▸ Task statement
The answer must be every entry, retyped without a single difference.

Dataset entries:
━━━━━━

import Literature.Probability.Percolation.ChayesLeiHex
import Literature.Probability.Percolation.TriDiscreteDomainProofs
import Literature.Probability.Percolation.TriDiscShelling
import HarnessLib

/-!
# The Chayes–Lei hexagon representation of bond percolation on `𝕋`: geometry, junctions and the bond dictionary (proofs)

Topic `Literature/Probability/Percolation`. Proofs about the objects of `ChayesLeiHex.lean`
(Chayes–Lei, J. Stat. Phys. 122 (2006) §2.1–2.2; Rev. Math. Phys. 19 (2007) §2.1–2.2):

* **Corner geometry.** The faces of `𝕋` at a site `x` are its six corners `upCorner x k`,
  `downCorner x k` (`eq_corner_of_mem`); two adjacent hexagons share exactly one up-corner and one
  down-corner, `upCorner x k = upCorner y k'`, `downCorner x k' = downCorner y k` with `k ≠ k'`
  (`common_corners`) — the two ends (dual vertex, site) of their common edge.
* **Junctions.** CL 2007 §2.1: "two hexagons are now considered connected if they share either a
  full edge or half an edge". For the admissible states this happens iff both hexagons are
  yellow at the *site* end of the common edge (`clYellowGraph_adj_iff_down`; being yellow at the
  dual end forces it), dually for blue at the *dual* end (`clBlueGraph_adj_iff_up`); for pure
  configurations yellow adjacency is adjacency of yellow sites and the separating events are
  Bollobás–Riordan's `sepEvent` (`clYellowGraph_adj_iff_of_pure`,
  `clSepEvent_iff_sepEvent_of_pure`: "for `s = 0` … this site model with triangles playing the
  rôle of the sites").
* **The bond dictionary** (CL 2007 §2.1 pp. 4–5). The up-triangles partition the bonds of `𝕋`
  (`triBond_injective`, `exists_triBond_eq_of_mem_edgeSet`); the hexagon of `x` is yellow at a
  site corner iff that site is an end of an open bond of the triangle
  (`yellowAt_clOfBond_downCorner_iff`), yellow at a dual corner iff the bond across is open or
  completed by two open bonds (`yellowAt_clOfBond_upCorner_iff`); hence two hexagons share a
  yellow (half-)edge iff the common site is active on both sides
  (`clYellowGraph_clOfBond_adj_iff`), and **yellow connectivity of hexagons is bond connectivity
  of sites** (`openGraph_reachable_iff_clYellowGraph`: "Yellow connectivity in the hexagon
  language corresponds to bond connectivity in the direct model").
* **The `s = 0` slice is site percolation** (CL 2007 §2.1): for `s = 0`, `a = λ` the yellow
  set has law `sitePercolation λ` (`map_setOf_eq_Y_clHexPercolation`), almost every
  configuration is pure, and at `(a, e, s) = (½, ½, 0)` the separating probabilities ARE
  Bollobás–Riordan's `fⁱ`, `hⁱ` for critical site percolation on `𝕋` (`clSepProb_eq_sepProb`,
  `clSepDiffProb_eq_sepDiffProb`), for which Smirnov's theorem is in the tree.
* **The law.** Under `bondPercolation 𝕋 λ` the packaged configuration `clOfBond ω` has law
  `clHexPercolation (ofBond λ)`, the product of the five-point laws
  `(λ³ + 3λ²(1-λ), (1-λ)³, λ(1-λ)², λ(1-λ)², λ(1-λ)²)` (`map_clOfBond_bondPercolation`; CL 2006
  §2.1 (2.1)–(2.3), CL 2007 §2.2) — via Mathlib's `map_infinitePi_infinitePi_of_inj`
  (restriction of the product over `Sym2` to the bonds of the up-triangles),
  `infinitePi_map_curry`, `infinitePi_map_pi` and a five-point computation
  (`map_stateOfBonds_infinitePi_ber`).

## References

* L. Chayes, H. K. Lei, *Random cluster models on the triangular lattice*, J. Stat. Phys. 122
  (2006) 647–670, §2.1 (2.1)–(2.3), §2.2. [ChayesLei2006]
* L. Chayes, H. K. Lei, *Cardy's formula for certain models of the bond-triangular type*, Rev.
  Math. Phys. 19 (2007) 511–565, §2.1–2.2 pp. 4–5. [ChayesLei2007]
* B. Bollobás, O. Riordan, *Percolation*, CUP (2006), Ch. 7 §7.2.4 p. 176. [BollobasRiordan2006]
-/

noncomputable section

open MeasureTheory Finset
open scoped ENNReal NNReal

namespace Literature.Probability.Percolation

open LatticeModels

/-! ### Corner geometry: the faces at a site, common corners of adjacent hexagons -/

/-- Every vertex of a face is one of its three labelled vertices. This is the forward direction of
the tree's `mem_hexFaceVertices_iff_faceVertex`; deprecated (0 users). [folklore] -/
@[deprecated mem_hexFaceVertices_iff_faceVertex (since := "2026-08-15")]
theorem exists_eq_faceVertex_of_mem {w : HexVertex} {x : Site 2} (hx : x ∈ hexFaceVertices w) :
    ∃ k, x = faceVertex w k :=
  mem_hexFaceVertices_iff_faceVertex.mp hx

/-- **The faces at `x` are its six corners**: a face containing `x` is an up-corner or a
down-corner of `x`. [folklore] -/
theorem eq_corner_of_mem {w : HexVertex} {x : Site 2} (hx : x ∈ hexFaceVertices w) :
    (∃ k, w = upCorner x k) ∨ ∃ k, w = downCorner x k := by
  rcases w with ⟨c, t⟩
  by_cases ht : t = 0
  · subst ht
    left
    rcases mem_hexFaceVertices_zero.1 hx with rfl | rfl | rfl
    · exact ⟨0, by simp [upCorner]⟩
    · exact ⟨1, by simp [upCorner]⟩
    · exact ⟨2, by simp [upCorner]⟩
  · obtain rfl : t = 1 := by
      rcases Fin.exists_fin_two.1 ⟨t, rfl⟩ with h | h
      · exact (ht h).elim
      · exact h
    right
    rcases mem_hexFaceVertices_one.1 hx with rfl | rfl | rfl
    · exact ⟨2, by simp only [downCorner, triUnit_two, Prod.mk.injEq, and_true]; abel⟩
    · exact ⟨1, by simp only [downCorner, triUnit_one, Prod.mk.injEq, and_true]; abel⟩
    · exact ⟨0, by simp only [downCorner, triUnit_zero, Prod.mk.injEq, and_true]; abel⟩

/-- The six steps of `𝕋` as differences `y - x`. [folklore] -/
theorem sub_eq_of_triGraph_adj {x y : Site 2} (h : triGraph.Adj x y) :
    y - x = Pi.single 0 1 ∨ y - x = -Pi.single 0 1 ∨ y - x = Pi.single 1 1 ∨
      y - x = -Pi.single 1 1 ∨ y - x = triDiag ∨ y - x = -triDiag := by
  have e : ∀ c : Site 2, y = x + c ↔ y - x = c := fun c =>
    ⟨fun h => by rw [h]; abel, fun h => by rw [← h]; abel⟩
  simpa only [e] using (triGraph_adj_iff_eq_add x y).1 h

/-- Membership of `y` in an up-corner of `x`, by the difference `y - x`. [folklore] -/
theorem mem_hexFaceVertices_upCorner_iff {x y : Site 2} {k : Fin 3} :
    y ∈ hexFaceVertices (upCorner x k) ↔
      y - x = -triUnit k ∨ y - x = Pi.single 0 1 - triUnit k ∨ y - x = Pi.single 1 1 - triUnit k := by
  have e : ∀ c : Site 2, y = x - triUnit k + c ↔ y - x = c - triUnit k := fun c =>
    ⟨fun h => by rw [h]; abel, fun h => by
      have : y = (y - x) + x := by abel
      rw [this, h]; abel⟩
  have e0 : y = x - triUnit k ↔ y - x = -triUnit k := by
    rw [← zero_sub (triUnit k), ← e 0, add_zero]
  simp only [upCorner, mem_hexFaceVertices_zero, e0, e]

━━━━━━

▸ Task output
import Literature.Probability.Percolation.ChayesLeiHex
import Literature.Probability.Percolation.TriDiscreteDomainProofs
import Literature.Probability.Percolation.TriDiscShelling
import HarnessLib

/-!
# The Chayes–Lei hexagon representation of bond percolation on `𝕋`: geometry, junctions and the bond dictionary (proofs)

Topic `Literature/Probability/Percolation`. Proofs about the objects of `ChayesLeiHex.lean`
(Chayes–Lei, J. Stat. Phys. 122 (2006) §2.1–2.2; Rev. Math. Phys. 19 (2007) §2.1–2.2):

* **Corner geometry.** The faces of `𝕋` at a site `x` are its six corners `upCorner x k`,
  `downCorner x k` (`eq_corner_of_mem`); two adjacent hexagons share exactly one up-corner and one
  down-corner, `upCorner x k = upCorner y k'`, `downCorner x k' = downCorner y k` with `k ≠ k'`
  (`common_corners`) — the two ends (dual vertex, site) of their common edge.
* **Junctions.** CL 2007 §2.1: "two hexagons are now considered connected if they share either a
  full edge or half an edge". For the admissible states this happens iff both hexagons are
  yellow at the *site* end of the common edge (`clYellowGraph_adj_iff_down`; being yellow at the
  dual end forces it), dually for blue at the *dual* end (`clBlueGraph_adj_iff_up`); for pure
  configurations yellow adjacency is adjacency of yellow sites and the separating events are
  Bollobás–Riordan's `sepEvent` (`clYellowGraph_adj_iff_of_pure`,
  `clSepEvent_iff_sepEvent_of_pure`: "for `s = 0` … this site model with triangles playing the
  rôle of the sites").
* **The bond dictionary** (CL 2007 §2.1 pp. 4–5). The up-triangles partition the bonds of `𝕋`
  (`triBond_injective`, `exists_triBond_eq_of_mem_edgeSet`); the hexagon of `x` is yellow at a
  site corner iff that site is an end of an open bond of the triangle
  (`yellowAt_clOfBond_downCorner_iff`), yellow at a dual corner iff the bond across is open or
  completed by two open bonds (`yellowAt_clOfBond_upCorner_iff`); hence two hexagons share a
  yellow (half-)edge iff the common site is active on both sides
  (`clYellowGraph_clOfBond_adj_iff`), and **yellow connectivity of hexagons is bond connectivity
  of sites** (`openGraph_reachable_iff_clYellowGraph`: "Yellow connectivity in the hexagon
  language corresponds to bond connectivity in the direct model").
* **The `s = 0` slice is site percolation** (CL 2007 §2.1): for `s = 0`, `a = λ` the yellow
  set has law `sitePercolation λ` (`map_setOf_eq_Y_clHexPercolation`), almost every
  configuration is pure, and at `(a, e, s) = (½, ½, 0)` the separating probabilities ARE
  Bollobás–Riordan's `fⁱ`, `hⁱ` for critical site percolation on `𝕋` (`clSepProb_eq_sepProb`,
  `clSepDiffProb_eq_sepDiffProb`), for which Smirnov's theorem is in the tree.
* **The law.** Under `bondPercolation 𝕋 λ` the packaged configuration `clOfBond ω` has law
  `clHexPercolation (ofBond λ)`, the product of the five-point laws
  `(λ³ + 3λ²(1-λ), (1-λ)³, λ(1-λ)², λ(1-λ)², λ(1-λ)²)` (`map_clOfBond_bondPercolation`; CL 2006
  §2.1 (2.1)–(2.3), CL 2007 §2.2) — via Mathlib's `map_infinitePi_infinitePi_of_inj`
  (restriction of the product over `Sym2` to the bonds of the up-triangles),
  `infinitePi_map_curry`, `infinitePi_map_pi` and a five-point computation
  (`map_stateOfBonds_infinitePi_ber`).

## References

* L. Chayes, H. K. Lei, *Random cluster models on the triangular lattice*, J. Stat. Phys. 122
  (2006) 647–670, §2.1 (2.1)–(2.3), §2.2. [ChayesLei2006]
* L. Chayes, H. K. Lei, *Cardy's formula for certain models of the bond-triangular type*, Rev.
  Math. Phys. 19 (2007) 511–565, §2.1–2.2 pp. 4–5. [ChayesLei2007]
* B. Bollobás, O. Riordan, *Percolation*, CUP (2006), Ch. 7 §7.2.4 p. 176. [BollobasRiordan2006]
-/

noncomputable section

open MeasureTheory Finset
open scoped ENNReal NNReal

namespace Literature.Probability.Percolation

open LatticeModels

/-! ### Corner geometry: the faces at a site, common corners of adjacent hexagons -/

/-- Every vertex of a face is one of its three labelled vertices. This is the forward direction of
the tree's `mem_hexFaceVertices_iff_faceVertex`; deprecated (0 users). [folklore] -/
@[deprecated mem_hexFaceVertices_iff_faceVertex (since := "2026-08-15")]
theorem exists_eq_faceVertex_of_mem {w : HexVertex} {x : Site 2} (hx : x ∈ hexFaceVertices w) :
    ∃ k, x = faceVertex w k :=
  mem_hexFaceVertices_iff_faceVertex.mp hx

/-- **The faces at `x` are its six corners**: a face containing `x` is an up-corner or a
down-corner of `x`. [folklore] -/
theorem eq_corner_of_mem {w : HexVertex} {x : Site 2} (hx : x ∈ hexFaceVertices w) :
    (∃ k, w = upCorner x k) ∨ ∃ k, w = downCorner x k := by
  rcases w with ⟨c, t⟩
  by_cases ht : t = 0
  · subst ht
    left
    rcases mem_hexFaceVertices_zero.1 hx with rfl | rfl | rfl
    · exact ⟨0, by simp [upCorner]⟩
    · exact ⟨1, by simp [upCorner]⟩
    · exact ⟨2, by simp [upCorner]⟩
  · obtain rfl : t = 1 := by
      rcases Fin.exists_fin_two.1 ⟨t, rfl⟩ with h | h
      · exact (ht h).elim
      · exact h
    right
    rcases mem_hexFaceVertices_one.1 hx with rfl | rfl | rfl
    · exact ⟨2, by simp only [downCorner, triUnit_two, Prod.mk.injEq, and_true]; abel⟩
    · exact ⟨1, by simp only [downCorner, triUnit_one, Prod.mk.injEq, and_true]; abel⟩
    · exact ⟨0, by simp only [downCorner, triUnit_zero, Prod.mk.injEq, and_true]; abel⟩

/-- The six steps of `𝕋` as differences `y - x`. [folklore] -/
theorem sub_eq_of_triGraph_adj {x y : Site 2} (h : triGraph.Adj x y) :
    y - x = Pi.single 0 1 ∨ y - x = -Pi.single 0 1 ∨ y - x = Pi.single 1 1 ∨
      y - x = -Pi.single 1 1 ∨ y - x = triDiag ∨ y - x = -triDiag := by
  have e : ∀ c : Site 2, y = x + c ↔ y - x = c := fun c =>
    ⟨fun h => by rw [h]; abel, fun h => by rw [← h]; abel⟩
  simpa only [e] using (triGraph_adj_iff_eq_add x y).1 h

/-- Membership of `y` in an up-corner of `x`, by the difference `y - x`. [folklore] -/
theorem mem_hexFaceVertices_upCorner_iff {x y : Site 2} {k : Fin 3} :
    y ∈ hexFaceVertices (upCorner x k) ↔
      y - x = -triUnit k ∨ y - x = Pi.single 0 1 - triUnit k ∨ y - x = Pi.single 1 1 - triUnit k := by
  have e : ∀ c : Site 2, y = x - triUnit k + c ↔ y - x = c - triUnit k := fun c =>
    ⟨fun h => by rw [h]; abel, fun h => by
      have : y = (y - x) + x := by abel
      rw [this, h]; abel⟩
  have e0 : y = x - triUnit k ↔ y - x = -triUnit k := by
    rw [← zero_sub (triUnit k), ← e 0, add_zero]
  simp only [upCorner, mem_hexFaceVertices_zero, e0, e]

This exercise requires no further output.